TASK PROMPT | When the word "blkCornerY" shows up in a line of the data below, copy that whole line.

SUPPLIED RECORDS |

/-!
# `Balaban1983to89.B9Eq360DeltaPrimeAY` — (3.60) AT NODE 00's GENUINE `Δ′_a(U)`: the EXACT operator identity
# `Δ′_a(U′U) = Δ′_a(U) − V′(A′)` for `U′ = e^{iηA′}`, with r06's concrete `V′(A′) = V′₁(A′) − (F′₂*aQ′ + Q′*aF′₂ + F′₂*aF′₂)`
# (`B9Eq360VprimeLetters.vPrimeConc`), and THE AVERAGING LETTERS `kQY sQY kFY sFY cY` of NODE 00's operator read in r06's block model

T. Bałaban, *Propagators for lattice gauge theories in a background field*, Commun. Math. Phys. **99** (1985) 389–434
[`Balaban1985BackgroundPropagators`, "B9"]; [4] = T. Bałaban, *Propagators and renormalization transformations for lattice gauge
theories. II*, Commun. Math. Phys. **96** (1984) 223–250 [`Balaban1984PropagatorsII`].

statement-level skeleton of published theorems with citation tags; proofs where landed; nothing here is a claim about the
Yang–Mills mass gap

THE PRINTED LOCUS (verbatim, p. 402): *"Combining (3.53) and (3.59) we get Δ_{U′U} + Q′\*(U′U)aQ′(U′U) = Δ_U + Q′\*(U)aQ′(U) − V′₁(A)
+ F′₂\*(A)aQ′(U) + Q′\*(U)aF′₂(A) + F′₂\*(A)aF′₂(A) = Δ_U + Q′\*(U)aQ′(U) − V′(A), (3.60) where the operator V′(A) is defined by the last
equality."*; (3.53) p. 400: *"Δ_{U′U} = Δ_U − V′₁(A)"*; (3.57) p. 401: *"Q′_j(U′U)λ = Q′_j(U)λ + F′_{2,j}(A)λ"*; (3.59) p. 402: *"We have a
similar expansion for the adjoint operator"*; (3.24) p. 394: *"Δ′_a = Δ′_a(U) = (Δ^η_U + Q′\*aQ′)|_{Ω₀}"*; (3.19) p. 393:
*"(Q′_j(U)λ)(y) = Σ_{x∈B^j(y)} L^{−jd} R(U(Γ^{(j)}_{y,x})) λ(x)"*.

WHY THIS FILE (pub-ymgap N06 row 13, seat dag-n06-c gen 7; the FIRST file of the row-13 INSTANCE).  The Sect.-B letters dictionaries
(`B9SectBGpStepAtLettersV2.GpFrame₂` …) ask, as the exact algebraic law `mul_law`, that the instance's letter `Δp(U′U)` equal
`Δp(U) − conj b (vPrimeConc T (coord U) η (expA U U′) blk kQ kF sQ sF cfun)` on the class (3.37) — r06's CONCRETE `V′(A′)` of (3.60) in
letters `kQ kF sQ sF cfun` the instance supplies.  NODE 00's genuine operator is `Node00.deltaPrimeAY i par U = lapSL i U + kernelTrOpY
(avgCoeffY i) (avgTrY i par U)` (def-Y, `Node00.OpsYDeltaPrimeA`): the covariant Laplacian in lattice units plus the transported collapsed
averaging kernel `Σ_w levC_{j(z)}[w ∼ z]·R(U(Γ_{z,c})U(Γ_{c,w}))`.  This file proves the law for it, EXACTLY, for EVERY configuration `U`,
EVERY field `A′` and EVERY transporter table `par` (no regularity, no smallness — pure algebra):
* §1 `Rclm u` (`R(u)` as an `ℝ`-continuous-linear letter), additivity of r06's words `kerOp`/`liftOp` in their letters, and ★
  `word_sub_word_eq_avgOp`: `L[sQ+sF]·a·K[kQ+kF] − L[sQ]·a·K[kQ] = avgOp …` — the bilinear expansion print performs in (3.60);
* §2 the LETTERS `blkY` (NODE 00's block map `𝔅`), `kQY par U s w := W_s⁻¹·R(U(Γ_{c_s,w}))` ((3.19)'s kernel), `sQY par U z :=
  R(U(Γ_{z,c_{s(z)}}))` (Q′\*), `cY s := levC_{j(s)}·W_s` (the weight `a`, lattice units), and ★ `avgTerm_eq_word`: NODE 00's averaging term
  IS r06's word `L[sQY]·diag(cY)·K[kQY]` (as `ℝ`-linear operators; n06-j's `avgCoeffY_eq_ite`, `cornerY_levY_eq` by name);
* §3 `mulY` (the product `U′U` = `bg9K.mul`), `chartA` (A′ on the box chart), `UboxY_mulY_fluct` (on the chart `e^{iηA′}U` IS r06's `prodCfg U η A`,
  `rfl`), `lapS_eq_smul_siteLap` (NODE 00's Laplacian = `η²`·r06's (3.23)), ★ `lapS_mulY_fluct` ∕ `lapSL_mulY_fluct`: (3.53) `Δ_{U′U} = Δ_U −
  η²V′₁(A)` for NODE 00's Laplacian — r06's `B9Eq352ScalarFluct.eq353` + `B9Eq352GradLetters.V1pOp_apply` BY NAME;
* §4 the variation letters `kFY := kQY(U′U) − kQY(U)`, `sFY := sQY(U′U) − sQY(U)` ((3.57)∕(3.59) as DEFINITIONS — print's F′₂, F′₂\*), ★★
  `deltaPrimeAY_mulY_fluct`: `Δ′_a(U′U) = Δ′_a(U) − (η²V′₁(A) − avgOp …)` and ★★ `eq360_deltaPrimeAY`: the frames' shape
  `η⁻²Δ′_a(U′U) = η⁻²Δ′_a(U) − vPrimeConc (shiftY i) (UboxY i U) η (chartA i A′) blkY kQY kFY sQY sFY (η⁻²·cY)` (`η ≠ 0`);
* §5 relabeling: `avgOp`∕`vPrimeConc` are invariant under an injective relabeling of the blocks (`kerOp_reindex`, `avgOp_reindex`,
  `vPrimeConc_reindex`) — the frames index blocks by `(geo i).Site`, an injective image of `𝔅`.

HONEST SCOPE.  Exact finite-dimensional algebra about NODE 00's DEFINED operator and r06's DEFINED letters; NO estimate ((3.58), (3.61) are not
touched: the sizes of `kFY`, `sFY` under (3.37) are the instance's next file); nothing of [B9] is asserted; COUNT-NEUTRAL; N06 NOT discharged; one
finite lattice programme — nothing continuum ∕ OS ∕ mass-gap ∕ Clay.  NODE 00's modelling limits of `Δ′_a(U)` (corner reference point, taxicab
contours, no `Ω₀`-restriction; `Node00.OpsYDeltaPrimeA` HONEST LIMITS) are inherited, not altered.  Cell `pub-ymgap` (HUMAN RULING D-0062), Track A
node N06 [B9], N06-ASSIGNMENT row 13, 2026-08-27.

RELATED IN THE TREE, NOT DUPLICATED: `Node00.OpsYDeltaPrimeA` (`deltaPrimeAY`, `kernelTrOpY`, `avgTrY`, `avgCoeffY`, `cornerY`, `lapSL`), `Node00.OpsYDeltaA`
(`blkCornerY`, `RL`), `B9Thm311ReadingAtLetters` (`wB`), `B9Thm311DeltaPrimeSymm` (`avgCoeffY_eq_ite`, `cornerY_levY_eq`), r06's `B9Eq39Adjoint`,
`B9Eq352ScalarFluct` (`eq353`), `B9Eq352GradLetters` (`V1pOp`), `B9Eq360Vprime` (`kerOp`, `liftOp`, `diagOp`, `block`), `B9Eq360VprimeLetters` (`avgOp`,
`vPrimeConc`) — USED BY NAME; no existing module modified.
-/

noncomputable section

namespace Literature.MathematicalPhysics.QuantumFieldTheory.Balaban1983to89.B9Eq360DeltaPrimeAY

open Literature.MathematicalPhysics.QuantumFieldTheory.Balaban1983to89.B9Eq39Adjoint (R R_add R_sub R_smul R_mul covD covDstar fluct prodCfg)
open Literature.MathematicalPhysics.QuantumFieldTheory.Balaban1983to89.B9Eq352ScalarFluct (siteLap eq353)
open Literature.MathematicalPhysics.QuantumFieldTheory.Balaban1983to89.B9Eq352GradLetters (V1pOp V1pOp_apply)
open Literature.MathematicalPhysics.QuantumFieldTheory.Balaban1983to89.B9Eq360Vprime (kerOp liftOp diagOp kerOp_apply liftOp_apply diagOp_apply mem_block)
open Literature.MathematicalPhysics.QuantumFieldTheory.Balaban1983to89.B9Eq360VprimeLetters (vPrimeConc vPrimeConc_eq)
open Literature.MathematicalPhysics.QuantumFieldTheory.Balaban1983to89.B6KLevelCensusIndexV1 (KIdx)
open Literature.MathematicalPhysics.QuantumFieldTheory.Balaban1983to89.B6Geom246MultiLevelBox (bset blkOf lev_eq_of_blkOf_eq)
open Literature.MathematicalPhysics.QuantumFieldTheory.Balaban1983to89.B6GlobalChartV1 (boxEquiv)
open Literature.MathematicalPhysics.QuantumFieldTheory.Balaban1983to89.B6MultiLevelBoxOperator (levC aPrinted)
open Literature.MathematicalPhysics.QuantumFieldTheory.Balaban1983to89.B9Thm311ReadingAtLetters (wB wB_pos)
open Literature.MathematicalPhysics.QuantumFieldTheory.Balaban1983to89.B9Thm311DeltaPrimeSymm (avgCoeffY_eq_ite cornerY_levY_eq)
open Literature.MathematicalPhysics.QuantumFieldTheory.Balaban1983to89.Node00 (SiteY BlkY CfgY SiteParY UboxY shiftY cdS cdsS lapS lapSL kernelTrOpY kernelTrOpY_apply avgCoeffY avgTrY cornerY levY
  blkCornerY deltaPrimeAY)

COMPLETED EXERCISE |
(`blkCornerY`, `RL`), `B9Thm311ReadingAtLetters` (`wB`), `B9Thm311DeltaPrimeSymm` (`avgCoeffY_eq_ite`, `cornerY_levY_eq`), r06's `B9Eq39Adjoint`,
  blkCornerY deltaPrimeAY)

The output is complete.